The variance of the multiply imputed estimates is larger because of the between-imputation variance.
tm.est <- true.model |> coef() |> broom::tidy() |> mutate(model = "True Model") |>
rename(est = x)
tm.est$cil <- confint(true.model)[,1]
tm.est$ciu <- confint(true.model)[,2]
tm.est <- tm.est[-1,] # drop intercept
mi <- tbl_regression(model)$table_body |>
select(names = label, est = estimate, cil=conf.low, ciu=conf.high) |>
mutate(model = "MI") |> filter(!is.na(est))

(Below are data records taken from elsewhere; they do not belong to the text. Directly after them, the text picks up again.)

import Literature.Geometry.Lorentzian.InteriorKerrGluing
import Literature.Geometry.Lorentzian.KerrDataSchwarzschildExtrinsic
import Literature.Geometry.Lorentzian.SchwarzschildKerrSchildComponents
import Literature.Geometry.Lorentzian.KerrEnergyIdentity
import Literature.Geometry.Lorentzian.UnitNormalUniqueness
import Literature.Geometry.Lorentzian.LeviCivitaProofs
import HarnessLib

/-!
# Interior Kerr gluing (Li–Mei 2020, Prop. 4.1): Step 0 of the printed proof — the Schwarzschild
# data induced on the cylinder `{r = r₀ < 2M}` inside the black hole, in closed form

Support file (all results proved; no named facts) for the named fact
`LiMei.interiorKerrGluing` (`InteriorKerrGluing.lean`; J. Li, H. Mei, *A construction of
collapsing spacetimes in vacuum*, Comm. Math. Phys. 378 (2020) = arXiv:2005.01249, Prop. 4.1).
The printed proof (§4, pp. 22–25) opens by "recalling" the explicit reference data — their
display **(4.1)**: the Schwarzschild initial data induced on the slice `{r = r₀ < 2m}` are

  `ḡ_m = (2m/r₀ − 1) dt² + r₀² dΩ²`,
  `k̄_m = m r₀⁻² (2m/r₀ − 1)^{1/2} dt² − r₀ (2m/r₀ − 1)^{1/2} dΩ²`

— everything downstream (the cokernel `span{∂_t, Ωᵢ}`, the boundary integrals `𝓘_α`, the
degree argument) is computed from these components. This file proves (4.1) in the vocabulary in
which the fact is stated: for the PINNED FRAME of `LiMei.NearSchwarzschildCylinder` — any map
`ψ : Kerr.slice 0 1 → Kerr.region 0 r₁` with `(ψ y : E4) = schwCylMap r₀ τ₀ y`
(`t* = ‖y‖ + τ₀`, `x⃗ = r₀ y/‖y‖`) into the ingoing Kerr–Schild chart of Schwarzschild(`M`), and
any future unit normal `ν` of it — one has, with `s(v) = ⟪y, v⟫/‖y‖` (`= dt(v)`, `t = ‖y‖`) and
the round form `Ω(v, w) = (⟪v, w⟫ − ⟪y, v⟫⟪y, w⟫/‖y‖²)/‖y‖²` (`= dΩ²` pulled back by `y ↦ y/‖y‖`):

* `LiMei.pullbackBilin_schwCyl` — **(4.1a)** `ψ^* g_{M,0} = gbarRep M r₀`,
  `gbarRep M r₀ y v w = (2M/r₀ − 1) s(v) s(w) + r₀² Ω(v, w)`;
* `LiMei.isSpacelikeImmersion_schwCyl` — for `0 < r₀ < 2M` the frame is a smooth spacelike
  immersion ("the hypersurface `r = r₀` is a spacelike hypersurface inside the black hole", p. 22);
* `LiMei.isFutureUnitNormal_schwCylNormal`, `LiMei.eq_schwCylNormalRep` — the future unit normal
  is `ν = (2M/r₀ − 1)^{-1/2} ((2M/r₀) ∂_{t*} + (1 − 2M/r₀) (0, y/‖y‖))`
  (`= −(2M/r₀ − 1)^{1/2} ∂_r` on `{r = r₀}`: `g♯dr = (2M/r) ∂_{t*} + (1 − 2M/r) ∂_r` in ingoing
  Kerr–Schild coordinates), and it is the only one (codimension one, `UnitNormalUniqueness.lean`);
* `LiMei.secondFundamentalForm_schwCyl` — **(4.1b)** `K_ν(ψ) = kbarRep M r₀`,
  `kbarRep M r₀ y v w = M r₀⁻² (2M/r₀ − 1)^{1/2} s(v) s(w) − r₀ (2M/r₀ − 1)^{1/2} Ω(v, w)`, in the
  tree's sign convention (h) `K_ν(v, w) = + g(D_v ν, dψ w)` with the FUTURE normal (which is the
  convention of (4.1): `k̄_m(∂_t, ∂_t) = −(2m/r₀ − 1)^{1/2} · ½ ∂_r g_tt = m r₀⁻² (2m/r₀ − 1)^{1/2}`
  for `ν = −(2m/r₀ − 1)^{1/2} ∂_r`, future-pointing inside the black hole);
* `LiMei.kerrBox` — the elementary fact behind the conclusion "inside the black hole with
  parameters `(m, a⃗)`" of Prop. 4.1: for `0 < r₀ < 2M` every parameter in a small box
  `|m − M| + |a| ≤ δ` is subextremal with `r₋(m, a) < r₀ < r₊(m, a)`;
* `LiMei.nearSchwarzschildCylinder_iff` — **the hypothesis of Prop. 4.1 in closed form**: for
  `r₁ < r₀`, `0 < r₀ < 2M`, `1 ≤ ρ₁`, `NearSchwarzschildCylinder M r₁ r₀ ρ₁ ρ₂ k ε D` holds iff
  every Cartesian derivative of order `≤ k` of `h(v, w) − gbarRep M r₀ (v, w)` and of
  `k(v, w) − kbarRep M r₀ (v, w)` is `≤ ε` in norm on the annulus (unit test vectors) — the frame
  clauses, the `∃ ν`, the `if … else 0` device and the Levi-Civita binder of the definition are all
  discharged (`PseudoRiemannianMetric.hasLeviCivita`, locality of `iteratedFDeriv`), leaving
  exactly Li–Mei's `‖(ḡ, k̄) − (ḡ_{m₀}, k̄_{m₀})‖ < ε` against the explicit tensors (4.1);
* §7, rotated frames `schwCylMap r₀ τ₀ ∘ R` = the zero-spin Kerr cylinder `kerrCylMap r₀ 0 τ₀ R`
  (`kerrCylMap_zero_spin`): (4.1a)/(4.1b) again (`pullbackBilin_schwCyl_comp`,
  `secondFundamentalForm_schwCyl_comp`, by rotation invariance `gbarRep_isometry`/`kbarRep_isometry`),
  hence `IsKerrCylinderOn.eq_gbarRep_kbarRep_of_zero_spin`: exact zero-spin Kerr-cylinder data ARE
  the tensors (4.1).

Method: the coordinate formulas of `ChartCalculus.lean` / `ChartSecondFundamentalForm.lean`
(`OpensChart.mfderiv_apply_of_repr`, `OpensChart.secondFundamentalForm_eq_of_repr`:
`K_ν(v, w) = g(DN v + Γ(N)(DΦ v), DΦ w)`, `g(Γ(Z)(Y), W) = ½ K(Z, Y, W)`), the closed forms of
the Schwarzschild Kerr–Schild components and of their first derivatives through the atoms
`ℓ(V) = V⁰ + ⟪x⃗, V⃗⟫/r`, `P(V, W)` (`SchwarzschildKerrSchildComponents.lean`), and the explicit
differential `schwCylDeriv` of the cylinder map; on the cylinder the tangent vectors `dΦ v` have
`ℓ(dΦ v) = s(v)` and spatial part orthogonal to `x⃗`, which collapses every term.

## References

* J. Li, H. Mei, *A construction of collapsing spacetimes in vacuum*, Comm. Math. Phys. 378
  (2020) 1343–1389, arXiv:2005.01249, §4, (4.1) and Prop. 4.1 (key `LiMei2020`).
* B. O'Neill, *Semi-Riemannian geometry* (1983), Ch. 3, Prop. 3.13; Ch. 4, Lemma 4.1, 4.4
  (key `ONeill1983`); *The geometry of Kerr black holes* (1995), Ch. 2, §2.3 (key `ONeill1995`).
* M. Visser, *The Kerr spacetime: a brief introduction*, arXiv:0706.0622, (32)–(35)
  (key `arXiv07060622`).
* R. M. Wald, *General Relativity* (1984), (10.2.13) (key `Wald1984`).
-/

noncomputable section

open Bundle Set TopologicalSpace Manifold Module
open scoped Manifold ContDiff Topology RealInnerProductSpace

namespace Literature.Geometry.Lorentzian

namespace LiMei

pen.mi.compare <- bind_rows(tm.est, mi)
pen.mi.compare$names <- gsub("species", "", pen.mi.compare$names)
ggplot(pen.mi.compare, aes(x=est, y = names, col=model)) +
geom_point() + geom_errorbar(aes(xmin=cil, xmax=ciu), width=0.2) +
theme_bw()
names | True Model | MI | bias |
---|---|---|---|
bill_length_mm | 60.11732 | 51.61565 | -8.501672 |
flipper_length_mm | 27.54429 | 28.67977 | 1.135481 |
Chinstrap | -732.41667 | -615.76862 | 116.648049 |
Gentoo | 113.25418 | 155.61083 | 42.356655 |
MI over estimates the difference in body mass between Chinstrap and Adelie, but underestiamtes that difference for Gentoo. There is also an underestimation of the relationship between bill length and body mass.